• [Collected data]

((

import Mathlib
import HarnessLib
import Literature.Probability.Percolation.TwoPointFunction
import Literature.Probability.Percolation.BondPercolationSymmetry
import Literature.Probability.LatticeModels.LatticeGraphProofs
import Summits.CriticalPhenomena.PercolationContinuityZ3.Theorems.PercTreeValueTetrahedronDisjointCoexistenceStubPairSymm
import Summits.CriticalPhenomena.PercolationContinuityZ3.Theorems.PercTreeValueTetrahedronHarrisGapStubG

/-!
# `stub_crossedPairSymmetry` of line `SketchIdeator1` (crux `PercTreeValue.TetrahedronHarrisGap`,
# stmt-CriticalPhenomena-7799, skeleton rev 7)

Registered stub `stub_crossedPairSymmetry`, landed DEF-FREE over tree declarations.

With the vertices `0`, `a_r = (r,r,0)`, `b_r = (r,0,r)`, `c_r = (0,r,r)` of the lattice tetrahedron
`T_r ⊂ ℤ³` and `P = bondPercolation (zdGraph 3) p`:

* `P({0 ↔ a_r} ∩ {b_r ↔ c_r}) = P({0 ↔ b_r} ∩ {a_r ↔ c_r})`,
* `τ_p(0, b_r) = τ_p(0, a_r)`,
* `τ_p(a_r, c_r) = τ_p(0, a_r)`.

Proof. The coordinate swap `σ(x) = (x₀, x₂, x₁)` is an automorphism of the nearest-neighbour
graph `ℤ³` (it permutes coordinates, so it preserves the `ℓ¹`-distance,
`zdGraph_adj_iff_norm_holds`) with `σ 0 = 0`, `σ a_r = b_r`, `σ b_r = a_r`, `σ c_r = c_r`. Bond
percolation is invariant under graph automorphisms (`bondPercolation_real_preimage_relabel_iso`:
`P {ω | σ '' ω ∈ S} = P(S)`), and `{ω | σ '' ω ∈ {σ x ↔ σ y}} = {x ↔ y}`
(`pairSymm_preimage_relabel_openConn`), so pulling back `{0 ↔ b_r} ∩ {a_r ↔ c_r}` along
`ω ↦ σ '' ω` gives `{0 ↔ a_r} ∩ {b_r ↔ c_r}` (first item) and `τ_p(σ 0, σ a_r) = τ_p(0, a_r)`
(`tau_iso`, second item). The third item is `tau_opposite_edge_eq` composed with `σ`:
`τ_p(a_r, c_r) = τ_p(σ b_r, σ c_r) = τ_p(b_r, c_r) = τ_p(0, a_r)`.
-/

noncomputable section

namespace Summit.CriticalPhenomena.PercolationContinuityZ3.Theorems.TetrahedronHarrisGap

open MeasureTheory
open Literature.Probability.Percolation Literature.Probability.LatticeModels
open Summit.CriticalPhenomena.PercolationContinuityZ3.Theorems.TetrahedronDisjointCoexistence
  (pairSymm_preimage_relabel_openConn)

/-- **Crossed-pair symmetry of the lattice tetrahedron.** With `a_r = (r,r,0)`, `b_r = (r,0,r)`,
`c_r = (0,r,r)` and `P = bondPercolation (zdGraph 3) p`:
`P({0 ↔ a_r} ∩ {b_r ↔ c_r}) = P({0 ↔ b_r} ∩ {a_r ↔ c_r})`, `τ_p(0, b_r) = τ_p(0, a_r)` and
`τ_p(a_r, c_r) = τ_p(0, a_r)`, by the coordinate swap `σ(x) = (x₀, x₂, x₁)` (a lattice automorphism
with `σ 0 = 0`, `σ a_r = b_r`, `σ b_r = a_r`, `σ c_r = c_r`), the automorphism invariance of bond
percolation (`bondPercolation_real_preimage_relabel_iso`, `tau_iso`) and `tau_opposite_edge_eq`. -/
theorem stub_crossedPairSymmetry :
    ∀ (p : unitInterval) (r : ℕ),
      (bondPercolation (zdGraph 3) p).real
          (openConn (0 : Site 3) ![(r : ℤ), (r : ℤ), 0] ∩ openConn (![(r : ℤ), 0, (r : ℤ)] : Site 3) ![0, (r : ℤ), (r : ℤ)]) =
        (bondPercolation (zdGraph 3) p).real
          (openConn (0 : Site 3) ![(r : ℤ), 0, (r : ℤ)] ∩ openConn (![(r : ℤ), (r : ℤ), 0] : Site 3) ![0, (r : ℤ), (r : ℤ)]) ∧
      tau 3 p 0 ![(r : ℤ), 0, (r : ℤ)] = tau 3 p 0 ![(r : ℤ), (r : ℤ), 0] ∧
      tau 3 p ![(r : ℤ), (r : ℤ), 0] ![0, (r : ℤ), (r : ℤ)] = tau 3 p 0 ![(r : ℤ), (r : ℤ), 0] := by
  intro p r
  -- `ℓ¹` characterisation of adjacency in `ℤ³`
  have hadj : ∀ x y : Site 3, (zdGraph 3).Adj x y ↔ ∑ i, |x i - y i| = 1 :=
    zdGraph_adj_iff_norm_holds
  -- the coordinate swap `σ(x) = (x₀, x₂, x₁)`, an (involutive) automorphism of `ℤ³`
  let σ : zdGraph 3 ≃g zdGraph 3 :=
    { toFun := fun x => ![x 0, x 2, x 1]
      invFun := fun y => ![y 0, y 2, y 1]
      left_inv := fun x => by
        funext i
        fin_cases i <;> simp
      right_inv := fun y => by
        funext i
        fin_cases i <;> simp
      map_rel_iff' := fun {a b} => by
        simp only [Equiv.coe_fn_mk, hadj, Fin.sum_univ_three, Matrix.cons_val_zero,
          Matrix.cons_val_one, Matrix.head_cons, Matrix.cons_val_two, Matrix.tail_cons]
        constructor <;> intro h <;> linarith }
  have hσ : ∀ x : Site 3, σ x = ![x 0, x 2, x 1] := fun x => rfl
  have hσ0 : σ 0 = 0 := by
    rw [hσ]
    funext i
    fin_cases i <;> simp
  have hσa : σ ![(r : ℤ), (r : ℤ), 0] = ![(r : ℤ), 0, (r : ℤ)] := by
    rw [hσ]
    funext i
    fin_cases i <;> simp
  have hσb : σ ![(r : ℤ), 0, (r : ℤ)] = ![(r : ℤ), (r : ℤ), 0] := by
    rw [hσ]
    funext i
    fin_cases i <;> simp
  have hσc : σ ![0, (r : ℤ), (r : ℤ)] = ![0, (r : ℤ), (r : ℤ)] := by
    rw [hσ]
    funext i
    fin_cases i <;> simp
  refine ⟨?_, ?_, ?_⟩
  · -- pull `{0 ↔ b_r} ∩ {a_r ↔ c_r}` back along `ω ↦ σ '' ω`
    have h1 := pairSymm_preimage_relabel_openConn σ.toEquiv (0 : Site 3) ![(r : ℤ), (r : ℤ), 0]
    have h2 :=
      pairSymm_preimage_relabel_openConn σ.toEquiv (![(r : ℤ), 0, (r : ℤ)] : Site 3) ![0, (r : ℤ), (r : ℤ)]
    rw [RelIso.coe_fn_toEquiv, hσ0, hσa] at h1
    rw [RelIso.coe_fn_toEquiv, hσb, hσc] at h2
    rw [← h1, ← h2, ← Set.preimage_inter]
    exact bondPercolation_real_preimage_relabel_iso σ p _
  · -- `τ(σ 0, σ a_r) = τ(0, a_r)`
    have h3 := tau_iso σ p 0 ![(r : ℤ), (r : ℤ), 0]
    rwa [hσ0, hσa] at h3
  · -- `τ(a_r, c_r) = τ(σ b_r, σ c_r) = τ(b_r, c_r) = τ(0, a_r)`
    have h4 := tau_iso σ p ![(r : ℤ), 0, (r : ℤ)] ![0, (r : ℤ), (r : ℤ)]
    rw [hσb, hσc] at h4
    rw [h4]
    exact tau_opposite_edge_eq p r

))

• [The problem] Could you find each line in the entries that contains the string "hadj" and copy it?

• [Exercise answer]
  have hadj : ∀ x y : Site 3, (zdGraph 3).Adj x y ↔ ∑ i, |x i - y i| = 1 :=
        simp only [Equiv.coe_fn_mk, hadj, Fin.sum_univ_three, Matrix.cons_val_zero,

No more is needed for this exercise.